8. Expressing your perspective and owning your own emotions

Now that you’ve listened, understood and clarified, she will be prepared to hear what you have to say. It’s the law of reciprocation. It’s time to give your point of view. Of course, if you’ve listened well, you might find that your perspective has changed because of what you’ve learnt.

Even if only a little.

Or you may have sensed a simple solution that can work to resolve the issues raised. Consider what the other person has just told you when you let her know what you’re thinking.

Of course, you’ll do this by making sure you own your emotions.

Just as you made sure the person with the problem owned their behaviour and emotions, you’ll do the same when you get your chance to speak. You won’t blame anyone for how you feel.

The importance of addressing issues

Proper listening and responding often diffuse potential conflict. The absolute worst action (or non-action) is to ignore any unwanted behaviour in the hope it will go away. It rarely does.

My ebook, REAL People Skills, could be an investment for developing essential tools that will help you prevent potential conflict.

REAL People Skills -eBook

Seeking further support

You may need further support if:

  • Circumstances have become complicated;
  • Several people are involved or
  • Problems have escalated or gotten out of hand
  • The situation is affecting increasing numbers of people.

Recognising when conflicts require additional expertise or mediation and seeking help to prevent further escalation and promote resolution is vital to maintaining peace. You’ll need more skills than those outlined in this post, and some help from experienced people to resolve major disagreements and to prevent the situation from getting worse.
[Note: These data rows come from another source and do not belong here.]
import Literature.NumberTheory.Transcendental.KZProduct
import Summits.KontsevichZagierPeriods.KontsevichZagierPeriods.Theorems.HurwitzMicroSectorsNormalFormPrincipleDimOneAssembly

/-!
# `NormalFormPrinciple` (stmt-KontsevichZagierPeriods-3869), line `SketchIdeator1` —
# the leaf off the box in dimension one, V: both leaves of the line on the dimension-`≤ 1` subgroup

Pure proof file (lead seat c4; `--supports` the crux). The line's residual is the pair of
conjecture-grade stubs `stub_boxRigidity` (⟺ `KZ.PiLocalKernel` up to `KZ.PiCancellation`) and
`stub_piCancellation` (`= KZ.PiCancellation`). On the subgroup of `FormalRep` generated by the
representations of KZ's rational shape of dimension `≤ 1` BOTH hold unconditionally
(`piLocalKernel_of_dim_le_one`, with exponent `N = 0`; `piCancellation_of_dim_le_one`): a vanishing
value there is already a relation (`mem_relations_of_eval_eq_zero_of_dim_le_one`, Baker), and
`[π]·c ∈ relations` forces `eval c = 0` by soundness (`eval ([π]·c) = π · eval c`, `π ≠ 0`).

Sources: M. Kontsevich, D. Zagier, *Periods* (2001), §1.2 Conjecture 1, §4.1; J. Ayoub, EMS Newsl. 91
(2014), Conj. 7. No definitions are introduced.
-/

noncomputable section

open MeasureTheory Set Finset
open Literature.NumberTheory.Transcendental Literature.NumberTheory.Transcendental.KZ

namespace Summit.KontsevichZagierPeriods.HurwitzMicroSectors.NormalFormPrinciple.PiBox

namespace Dlog

/-- **`PiCancellation` on the dimension-`≤ 1` rational subgroup.** If `c` is a formal
`ℤ`-combination of representations of KZ's rational shape of dimensions `≤ 1` and `[π]·c` is a
relation, then `c` is a relation: `π · eval c = eval ([π]·c) = 0` by soundness, so `eval c = 0`, and
Conjecture 1 in dimension `≤ 1` (`mem_relations_of_eval_eq_zero_of_dim_le_one`) concludes. This is
the restriction of the registered stub `stub_piCancellation` (`= KZ.PiCancellation`, item
stmt-KontsevichZagierPeriods-0540) to that subgroup. [cite: KontsevichZagier2001, §4.1] -/
theorem piCancellation_of_dim_le_one {c : FormalRep}
    (hc : c ∈ AddSubgroup.closure
      {y : FormalRep | ∃ (m : ℕ) (N : IntegralRep m), m ≤ 1 ∧ N.IsRational ∧ y = of N})
    (hπ : of piRep * c ∈ relations) : c ∈ relations :=
  mem_relations_of_eval_eq_zero_of_dim_le_one hc
    (eval_eq_zero_of_piRep_mul_mem_relations relations_le_ker_eval_holds hπ)

/-- **`PiLocalKernel` on the dimension-`≤ 1` rational subgroup**, with exponent `N = 0`: a formal
`ℤ`-combination of representations of KZ's rational shape of dimensions `≤ 1` with value `0` is a
relation outright (no power of `[π]` needed). This is the restriction of `KZ.PiLocalKernel` (item
stmt-KontsevichZagierPeriods-0541, implied by the registered stub `stub_boxRigidity`) to that subgroup.
[cite: Ayoub2014, Conj. 7] -/
theorem piLocalKernel_of_dim_le_one {c : FormalRep}
    (hc : c ∈ AddSubgroup.closure
      {y : FormalRep | ∃ (m : ℕ) (N : IntegralRep m), m ≤ 1 ∧ N.IsRational ∧ y = of N})
    (hv : eval c = 0) : ∃ N : ℕ, (fun x => of piRep * x)^[N] c ∈ relations :=
  ⟨0, by simpa using mem_relations_of_eval_eq_zero_of_dim_le_one hc hv⟩

/-- **No torsion in dimension `≤ 1`.** On the subgroup of `FormalRep` generated by the
representations of KZ's rational shape of dimensions `≤ 1`, the quotient by the Kontsevich–Zagier
relations is torsion-free: `k • c ∈ relations` with `k ≠ 0` forces `c ∈ relations` (soundness gives
`k · eval c = 0`, then Conjecture 1 in dimension `≤ 1`). This answers, for `d ≤ 1`, the recorded
failure mode of item stmt-KontsevichZagierPeriods-10622 ("fails iff `FormalRep ⧸ relations` has
torsion in `d ≤ 1`"). [cite: KontsevichZagier2001, §1.2 Conjecture 1] -/
theorem mem_relations_of_zsmul_mem_of_dim_le_one {c : FormalRep} {k : ℤ} (hk : k ≠ 0)
    (hc : c ∈ AddSubgroup.closure
      {y : FormalRep | ∃ (m : ℕ) (N : IntegralRep m), m ≤ 1 ∧ N.IsRational ∧ y = of N})
    (hkc : k • c ∈ relations) : c ∈ relations := by
  refine mem_relations_of_eval_eq_zero_of_dim_le_one hc ?_
  have h := relations_le_ker_eval_holds hkc
  rw [AddMonoidHom.mem_ker, map_zsmul, zsmul_eq_mul, mul_eq_zero] at h
  exact h.resolve_left (Int.cast_ne_zero.mpr hk)

end Dlog

end Summit.KontsevichZagierPeriods.HurwitzMicroSectors.NormalFormPrinciple.PiBox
Yet another reason to look out for potential conflict, and nip it in the bud.

You might find this post useful: How To Handle Conflict Like A Hero—But Without The Blood And Guts On The Carpet

Depending on the context, there are plenty of mediation experts, marriage guidance counsellors etc. Here in New Zealand, Employment NZ offers a mediation service. Or, outside of NZ search the web for professionals in your area.